### [What to do]
Lines from the top of the entries down to the line with "difference. [folklore] -/" must be set down exactly as they stand, with both ends retained.

### [Input data]

/-! ## Locality: the shadow of a top is killed -/

/-- `0 ≤ l` coordinatewise. [folklore] -/
theorem expo_zero_le (l : Expo) : (0 : Expo) ≤ l := Finsupp.le_def.2 fun _ => Nat.zero_le _

/-- Weight of a coordinatewise difference. [folklore] -/
theorem wt_tsub (ξ : Fin 2 → ℝ) {a l : Expo} (hal : a ≤ l) : wt ξ (l - a) = wt ξ l - wt ξ a := by
  have h := wt_add ξ (l - a) a
  rw [tsub_add_cancel_of_le hal] at h
  linarith

/-- Coordinatewise differences from the same point determine the subtrahend. [folklore] -/
theorem eq_of_tsub_eq_tsub {l a a' : Expo} (hal : a ≤ l) (hal' : a' ≤ l) (h : l - a = l - a') : a = a' := by
  ext i
  have h1 := congrArg (fun f : Expo => f i) h
  simp only [Finsupp.tsub_apply] at h1
  have h2 := Finsupp.le_def.1 hal i
  have h3 := Finsupp.le_def.1 hal' i
  omega

/-- **Shadow kill (locality, any cell).** If `l` is the strict `ξ`-top of `supp D` for a valid weight `ξ` and `a ≤ l` is a letter,
then `l − a` is strictly `ξ`-heavier than `l`; consequently `l − a ∉ supp D`, i.e. the log-coefficient at `l − a` VANISHES. [folklore] -/
theorem shadow_kill {u v : Fin m → MvPolynomial (Fin 2) ℂ} {ξ : Fin 2 → ℝ} (hval : ValidWeight u v ξ) {l : Expo}
    (htop : IsStrictTop ξ (logSupport u v) l) {a : Expo} (ha : a ∈ tailSupport u v) (hal : a ≤ l) :
    wt ξ l < wt ξ (l - a) ∧ logDiff u v (l - a) = 0 := by
  have hwa := wt_neg_of_mem_tailSupport hval ha
  have hlt : wt ξ l < wt ξ (l - a) := by rw [wt_tsub ξ hal]; linarith
  refine ⟨hlt, ?_⟩
  by_contra hne
  have hmem : l - a ∈ logSupport u v := hne
  have hne' : l - a ≠ l := by
    intro h
    have h' : l - a = l - 0 := by rw [h, tsub_zero]
    exact ne_zero_of_mem_tailSupport hval ha (eq_of_tsub_eq_tsub hal (expo_zero_le l) h')
  exact lt_irrefl _ ((htop.2 (l - a) hmem hne').trans hlt)

/-- **Deep shadow kill.** The same for `l − c`, `c = Σ_{i∈s} g i` a NONEMPTY finite sum of letters with `c ≤ l`. [folklore] -/
theorem deepShadow_kill {u v : Fin m → MvPolynomial (Fin 2) ℂ} {ξ : Fin 2 → ℝ} (hval : ValidWeight u v ξ) {l : Expo}
    (htop : IsStrictTop ξ (logSupport u v) l) {ι : Type*} (s : Finset ι) (hs : s.Nonempty) (g : ι → Expo)
    (hg : ∀ i ∈ s, g i ∈ tailSupport u v) (hcl : ∑ i ∈ s, g i ≤ l) :
    wt ξ l < wt ξ (l - ∑ i ∈ s, g i) ∧ logDiff u v (l - ∑ i ∈ s, g i) = 0 := by
  set c : Expo := ∑ i ∈ s, g i with hc
  have hwc : wt ξ c < 0 := by
    rw [hc, wt_sum]
    exact Finset.sum_neg (fun i hi => wt_neg_of_mem_tailSupport hval (hg i hi)) hs
  have hlt : wt ξ l < wt ξ (l - c) := by rw [wt_tsub ξ hcl]; linarith
  refine ⟨hlt, ?_⟩
  by_contra hne
  have hmem : l - c ∈ logSupport u v := hne
  have hne' : l - c ≠ l := by
    intro h
    have h' : l - c = l - 0 := by rw [h, tsub_zero]
    have hc0 : c = 0 := eq_of_tsub_eq_tsub hcl (expo_zero_le l) h'
    rw [hc0, wt_zero] at hwc
    exact lt_irrefl _ hwc
  exact lt_irrefl _ ((htop.2 (l - c) hmem hne').trans hlt)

### [Your response]
/-! ## Locality: the shadow of a top is killed -/

/-- `0 ≤ l` coordinatewise. [folklore] -/
theorem expo_zero_le (l : Expo) : (0 : Expo) ≤ l := Finsupp.le_def.2 fun _ => Nat.zero_le _

/-- Weight of a coordinatewise difference. [folklore] -/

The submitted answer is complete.